## EXERCISE DATA
[Start of Attachment]

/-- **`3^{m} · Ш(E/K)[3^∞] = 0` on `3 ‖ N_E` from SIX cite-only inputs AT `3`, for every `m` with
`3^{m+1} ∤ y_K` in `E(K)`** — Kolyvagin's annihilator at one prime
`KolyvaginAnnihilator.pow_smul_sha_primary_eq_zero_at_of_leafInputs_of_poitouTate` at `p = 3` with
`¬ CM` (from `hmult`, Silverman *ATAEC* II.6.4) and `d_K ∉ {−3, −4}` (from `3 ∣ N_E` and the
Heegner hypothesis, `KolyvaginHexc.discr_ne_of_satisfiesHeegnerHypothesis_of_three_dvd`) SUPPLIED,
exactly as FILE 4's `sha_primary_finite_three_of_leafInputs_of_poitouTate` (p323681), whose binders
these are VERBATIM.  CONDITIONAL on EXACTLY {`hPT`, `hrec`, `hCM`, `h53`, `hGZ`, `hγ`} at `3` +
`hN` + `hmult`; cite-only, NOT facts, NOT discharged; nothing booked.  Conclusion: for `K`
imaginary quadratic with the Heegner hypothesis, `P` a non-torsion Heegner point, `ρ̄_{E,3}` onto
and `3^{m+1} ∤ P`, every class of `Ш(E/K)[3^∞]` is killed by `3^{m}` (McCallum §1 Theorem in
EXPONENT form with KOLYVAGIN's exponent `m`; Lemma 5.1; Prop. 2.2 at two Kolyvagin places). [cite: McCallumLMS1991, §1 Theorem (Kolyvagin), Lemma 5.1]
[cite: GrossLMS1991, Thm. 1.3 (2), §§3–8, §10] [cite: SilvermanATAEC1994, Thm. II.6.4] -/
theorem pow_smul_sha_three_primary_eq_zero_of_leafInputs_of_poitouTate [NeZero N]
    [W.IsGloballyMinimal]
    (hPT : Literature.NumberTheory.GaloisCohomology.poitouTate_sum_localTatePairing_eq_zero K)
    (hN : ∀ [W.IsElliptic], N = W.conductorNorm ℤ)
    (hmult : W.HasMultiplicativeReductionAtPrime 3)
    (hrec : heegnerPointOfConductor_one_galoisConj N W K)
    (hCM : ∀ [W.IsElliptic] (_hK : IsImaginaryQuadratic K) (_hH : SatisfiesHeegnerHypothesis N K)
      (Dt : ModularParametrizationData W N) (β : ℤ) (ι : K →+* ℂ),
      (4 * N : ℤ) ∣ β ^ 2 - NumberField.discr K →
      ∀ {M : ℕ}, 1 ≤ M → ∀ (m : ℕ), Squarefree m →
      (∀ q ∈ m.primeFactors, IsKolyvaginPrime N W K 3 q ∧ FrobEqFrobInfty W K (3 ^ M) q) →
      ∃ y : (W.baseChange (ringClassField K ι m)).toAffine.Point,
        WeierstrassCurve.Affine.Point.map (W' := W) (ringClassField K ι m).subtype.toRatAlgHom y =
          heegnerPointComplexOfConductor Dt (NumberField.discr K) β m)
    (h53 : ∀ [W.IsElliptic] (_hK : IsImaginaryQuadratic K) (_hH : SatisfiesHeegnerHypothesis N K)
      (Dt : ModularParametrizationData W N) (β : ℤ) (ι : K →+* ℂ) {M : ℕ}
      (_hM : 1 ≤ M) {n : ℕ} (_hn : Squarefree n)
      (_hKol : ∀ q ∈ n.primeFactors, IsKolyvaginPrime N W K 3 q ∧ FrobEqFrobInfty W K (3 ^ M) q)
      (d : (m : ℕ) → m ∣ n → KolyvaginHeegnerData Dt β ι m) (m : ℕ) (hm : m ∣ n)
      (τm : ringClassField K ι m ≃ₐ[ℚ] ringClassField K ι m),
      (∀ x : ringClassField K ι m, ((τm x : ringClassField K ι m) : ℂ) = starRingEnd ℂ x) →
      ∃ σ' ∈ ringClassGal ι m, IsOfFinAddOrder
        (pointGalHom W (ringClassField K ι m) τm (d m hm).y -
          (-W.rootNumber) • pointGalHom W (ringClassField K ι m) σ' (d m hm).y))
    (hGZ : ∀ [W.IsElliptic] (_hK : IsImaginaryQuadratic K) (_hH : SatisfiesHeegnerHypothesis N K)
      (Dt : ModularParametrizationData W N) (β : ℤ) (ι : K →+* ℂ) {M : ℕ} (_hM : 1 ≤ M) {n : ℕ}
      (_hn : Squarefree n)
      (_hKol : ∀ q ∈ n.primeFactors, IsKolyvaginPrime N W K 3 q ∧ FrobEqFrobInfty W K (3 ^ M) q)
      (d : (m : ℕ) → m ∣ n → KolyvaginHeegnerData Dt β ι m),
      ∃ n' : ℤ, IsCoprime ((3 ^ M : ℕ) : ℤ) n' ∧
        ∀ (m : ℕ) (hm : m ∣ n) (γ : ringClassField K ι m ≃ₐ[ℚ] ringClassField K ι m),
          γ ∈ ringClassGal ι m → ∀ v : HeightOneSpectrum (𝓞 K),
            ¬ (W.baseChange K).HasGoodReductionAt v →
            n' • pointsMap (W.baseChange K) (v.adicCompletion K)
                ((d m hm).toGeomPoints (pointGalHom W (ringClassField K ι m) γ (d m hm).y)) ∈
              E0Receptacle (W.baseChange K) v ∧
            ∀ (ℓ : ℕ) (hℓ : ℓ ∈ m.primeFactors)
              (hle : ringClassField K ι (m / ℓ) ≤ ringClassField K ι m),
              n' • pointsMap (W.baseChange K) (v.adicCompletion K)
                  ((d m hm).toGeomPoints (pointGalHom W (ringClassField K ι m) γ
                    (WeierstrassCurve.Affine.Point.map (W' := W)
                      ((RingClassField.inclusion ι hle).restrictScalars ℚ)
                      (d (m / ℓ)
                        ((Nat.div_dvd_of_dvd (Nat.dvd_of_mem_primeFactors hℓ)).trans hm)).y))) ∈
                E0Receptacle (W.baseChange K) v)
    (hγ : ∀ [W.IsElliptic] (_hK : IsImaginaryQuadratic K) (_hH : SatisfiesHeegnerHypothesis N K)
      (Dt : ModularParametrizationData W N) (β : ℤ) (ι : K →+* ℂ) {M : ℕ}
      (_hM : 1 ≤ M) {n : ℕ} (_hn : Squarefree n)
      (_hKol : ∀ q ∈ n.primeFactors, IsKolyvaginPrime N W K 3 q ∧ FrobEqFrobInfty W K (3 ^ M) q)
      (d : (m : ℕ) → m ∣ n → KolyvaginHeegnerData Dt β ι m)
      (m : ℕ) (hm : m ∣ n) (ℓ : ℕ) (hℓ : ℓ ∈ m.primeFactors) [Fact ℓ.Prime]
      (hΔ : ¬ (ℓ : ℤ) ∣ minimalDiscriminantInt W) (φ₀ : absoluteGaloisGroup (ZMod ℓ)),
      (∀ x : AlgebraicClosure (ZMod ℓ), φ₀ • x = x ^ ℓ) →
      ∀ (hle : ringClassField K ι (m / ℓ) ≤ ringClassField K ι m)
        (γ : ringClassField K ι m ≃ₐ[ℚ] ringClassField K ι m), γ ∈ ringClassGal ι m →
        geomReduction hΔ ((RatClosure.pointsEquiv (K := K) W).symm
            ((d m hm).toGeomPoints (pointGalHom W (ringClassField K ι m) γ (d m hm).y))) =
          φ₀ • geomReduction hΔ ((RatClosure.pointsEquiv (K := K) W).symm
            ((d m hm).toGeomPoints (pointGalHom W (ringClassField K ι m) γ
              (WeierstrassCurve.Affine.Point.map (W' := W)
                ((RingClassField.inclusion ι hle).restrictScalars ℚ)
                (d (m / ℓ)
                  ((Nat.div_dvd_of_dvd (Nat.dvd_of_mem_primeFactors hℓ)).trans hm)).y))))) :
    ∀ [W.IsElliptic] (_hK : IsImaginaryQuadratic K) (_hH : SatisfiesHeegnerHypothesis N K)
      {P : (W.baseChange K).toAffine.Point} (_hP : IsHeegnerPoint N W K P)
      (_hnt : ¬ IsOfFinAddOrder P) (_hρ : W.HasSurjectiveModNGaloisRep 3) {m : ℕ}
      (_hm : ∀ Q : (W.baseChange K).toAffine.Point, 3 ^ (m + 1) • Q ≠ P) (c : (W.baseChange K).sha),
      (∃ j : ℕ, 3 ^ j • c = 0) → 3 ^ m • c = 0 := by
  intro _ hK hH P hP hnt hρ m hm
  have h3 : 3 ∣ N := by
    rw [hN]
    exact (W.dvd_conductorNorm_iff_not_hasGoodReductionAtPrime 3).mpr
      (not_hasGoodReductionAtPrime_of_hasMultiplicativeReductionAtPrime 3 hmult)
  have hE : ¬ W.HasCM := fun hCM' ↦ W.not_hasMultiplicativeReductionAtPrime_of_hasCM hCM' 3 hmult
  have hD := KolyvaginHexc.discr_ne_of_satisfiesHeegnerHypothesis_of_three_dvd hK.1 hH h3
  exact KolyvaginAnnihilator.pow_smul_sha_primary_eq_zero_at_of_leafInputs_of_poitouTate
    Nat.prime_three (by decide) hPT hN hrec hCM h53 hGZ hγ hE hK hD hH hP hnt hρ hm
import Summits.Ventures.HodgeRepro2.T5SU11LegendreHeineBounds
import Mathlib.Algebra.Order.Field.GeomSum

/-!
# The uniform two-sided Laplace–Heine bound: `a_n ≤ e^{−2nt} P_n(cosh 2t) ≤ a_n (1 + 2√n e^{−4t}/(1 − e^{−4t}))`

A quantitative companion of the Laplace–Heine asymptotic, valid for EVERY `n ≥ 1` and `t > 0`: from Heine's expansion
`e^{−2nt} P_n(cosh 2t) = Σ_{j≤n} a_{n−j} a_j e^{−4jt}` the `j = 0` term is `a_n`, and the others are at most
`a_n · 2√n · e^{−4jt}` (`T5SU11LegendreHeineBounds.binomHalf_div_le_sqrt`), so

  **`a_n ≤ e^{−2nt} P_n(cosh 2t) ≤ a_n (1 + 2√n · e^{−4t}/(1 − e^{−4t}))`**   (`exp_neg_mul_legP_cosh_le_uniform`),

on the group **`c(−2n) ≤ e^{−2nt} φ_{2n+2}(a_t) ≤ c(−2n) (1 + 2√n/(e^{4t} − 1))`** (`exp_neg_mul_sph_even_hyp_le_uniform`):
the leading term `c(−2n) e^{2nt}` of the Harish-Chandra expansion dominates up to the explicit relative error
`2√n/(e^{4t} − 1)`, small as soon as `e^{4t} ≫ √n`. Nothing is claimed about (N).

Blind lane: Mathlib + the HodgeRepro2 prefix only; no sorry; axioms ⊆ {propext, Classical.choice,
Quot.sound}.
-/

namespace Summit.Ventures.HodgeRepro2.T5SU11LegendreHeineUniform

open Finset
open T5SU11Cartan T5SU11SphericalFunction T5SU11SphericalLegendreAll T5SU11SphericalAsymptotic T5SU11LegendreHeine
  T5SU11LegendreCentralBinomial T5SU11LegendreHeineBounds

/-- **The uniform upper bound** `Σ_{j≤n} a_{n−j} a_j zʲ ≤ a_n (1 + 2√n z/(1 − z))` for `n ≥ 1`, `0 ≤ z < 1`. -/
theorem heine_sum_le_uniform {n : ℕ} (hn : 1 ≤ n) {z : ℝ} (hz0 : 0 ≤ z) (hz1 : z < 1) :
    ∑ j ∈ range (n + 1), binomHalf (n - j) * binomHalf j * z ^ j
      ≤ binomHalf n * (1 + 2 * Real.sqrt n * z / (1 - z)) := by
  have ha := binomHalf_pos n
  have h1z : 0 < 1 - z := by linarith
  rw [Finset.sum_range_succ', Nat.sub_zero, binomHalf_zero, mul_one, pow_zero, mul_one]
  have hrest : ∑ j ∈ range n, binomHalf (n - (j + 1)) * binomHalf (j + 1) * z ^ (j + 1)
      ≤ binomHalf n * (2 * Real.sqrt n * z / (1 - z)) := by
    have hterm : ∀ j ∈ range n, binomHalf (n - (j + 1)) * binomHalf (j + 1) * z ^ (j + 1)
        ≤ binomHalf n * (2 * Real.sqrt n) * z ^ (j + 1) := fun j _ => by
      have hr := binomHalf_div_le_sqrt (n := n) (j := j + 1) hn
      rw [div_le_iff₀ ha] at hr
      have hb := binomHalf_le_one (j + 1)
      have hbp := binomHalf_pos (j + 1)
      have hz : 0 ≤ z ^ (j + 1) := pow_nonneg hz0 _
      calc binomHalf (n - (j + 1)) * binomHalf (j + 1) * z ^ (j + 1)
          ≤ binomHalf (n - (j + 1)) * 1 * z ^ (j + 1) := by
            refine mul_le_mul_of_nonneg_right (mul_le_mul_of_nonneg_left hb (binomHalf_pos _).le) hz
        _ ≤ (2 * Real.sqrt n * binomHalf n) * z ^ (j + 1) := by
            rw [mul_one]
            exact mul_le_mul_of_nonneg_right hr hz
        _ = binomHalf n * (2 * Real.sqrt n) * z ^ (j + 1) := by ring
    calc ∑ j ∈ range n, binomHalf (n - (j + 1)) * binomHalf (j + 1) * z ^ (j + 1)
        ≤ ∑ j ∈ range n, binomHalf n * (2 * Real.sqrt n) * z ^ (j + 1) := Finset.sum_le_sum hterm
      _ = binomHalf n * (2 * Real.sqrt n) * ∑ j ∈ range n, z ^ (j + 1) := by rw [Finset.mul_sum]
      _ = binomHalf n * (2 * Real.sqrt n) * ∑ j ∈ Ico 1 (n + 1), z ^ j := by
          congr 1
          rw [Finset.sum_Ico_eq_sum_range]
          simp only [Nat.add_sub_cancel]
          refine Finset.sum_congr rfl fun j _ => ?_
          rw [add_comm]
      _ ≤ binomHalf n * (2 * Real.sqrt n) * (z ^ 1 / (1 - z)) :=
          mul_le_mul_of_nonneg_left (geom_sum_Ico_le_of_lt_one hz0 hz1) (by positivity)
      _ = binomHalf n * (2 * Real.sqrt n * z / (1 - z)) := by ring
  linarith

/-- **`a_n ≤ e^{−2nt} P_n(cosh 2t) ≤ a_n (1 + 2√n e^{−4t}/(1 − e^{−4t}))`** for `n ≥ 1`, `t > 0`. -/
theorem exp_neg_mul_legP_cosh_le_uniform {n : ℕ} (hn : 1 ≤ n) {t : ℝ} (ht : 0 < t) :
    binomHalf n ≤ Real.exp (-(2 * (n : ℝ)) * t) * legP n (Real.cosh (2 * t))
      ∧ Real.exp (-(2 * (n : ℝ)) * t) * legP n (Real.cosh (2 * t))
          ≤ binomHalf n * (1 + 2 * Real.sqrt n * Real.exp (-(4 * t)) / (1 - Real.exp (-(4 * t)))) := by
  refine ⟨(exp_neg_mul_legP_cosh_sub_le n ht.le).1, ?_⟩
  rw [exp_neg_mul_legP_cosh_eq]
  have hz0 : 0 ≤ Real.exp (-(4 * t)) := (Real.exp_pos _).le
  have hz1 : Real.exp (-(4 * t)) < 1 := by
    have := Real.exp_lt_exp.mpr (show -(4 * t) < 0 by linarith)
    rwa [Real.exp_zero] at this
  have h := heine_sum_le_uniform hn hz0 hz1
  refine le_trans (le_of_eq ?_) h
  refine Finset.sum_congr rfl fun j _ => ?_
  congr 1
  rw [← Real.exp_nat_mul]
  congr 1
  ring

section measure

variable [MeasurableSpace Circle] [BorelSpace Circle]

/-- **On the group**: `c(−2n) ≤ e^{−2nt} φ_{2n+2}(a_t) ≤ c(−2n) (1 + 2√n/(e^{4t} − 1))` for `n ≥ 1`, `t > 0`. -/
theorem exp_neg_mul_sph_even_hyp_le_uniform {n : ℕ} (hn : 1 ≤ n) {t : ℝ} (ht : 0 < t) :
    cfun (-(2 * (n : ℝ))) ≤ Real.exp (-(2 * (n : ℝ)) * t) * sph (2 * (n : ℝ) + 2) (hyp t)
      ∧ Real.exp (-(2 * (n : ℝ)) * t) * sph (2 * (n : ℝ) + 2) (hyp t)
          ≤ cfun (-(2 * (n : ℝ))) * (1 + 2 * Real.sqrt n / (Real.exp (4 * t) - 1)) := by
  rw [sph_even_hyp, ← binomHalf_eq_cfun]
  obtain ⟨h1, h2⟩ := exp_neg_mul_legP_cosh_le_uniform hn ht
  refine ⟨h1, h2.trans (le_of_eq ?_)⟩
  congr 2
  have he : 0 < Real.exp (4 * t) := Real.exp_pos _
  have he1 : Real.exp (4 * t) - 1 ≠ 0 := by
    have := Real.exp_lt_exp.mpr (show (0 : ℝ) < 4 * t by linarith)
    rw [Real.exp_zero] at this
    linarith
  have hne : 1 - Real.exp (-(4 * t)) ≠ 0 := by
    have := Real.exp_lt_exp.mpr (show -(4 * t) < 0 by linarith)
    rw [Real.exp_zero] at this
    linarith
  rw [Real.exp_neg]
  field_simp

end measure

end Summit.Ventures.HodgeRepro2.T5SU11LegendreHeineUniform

[End of Attachment]

Take the lines from the first line of the listing to the line containing "at one prime". Please print them exactly, ends included, with nothing else.

/-- **`3^{m} · Ш(E/K)[3^∞] = 0` on `3 ‖ N_E` from SIX cite-only inputs AT `3`, for every `m` with
`3^{m+1} ∤ y_K` in `E(K)`** — Kolyvagin's annihilator at one prime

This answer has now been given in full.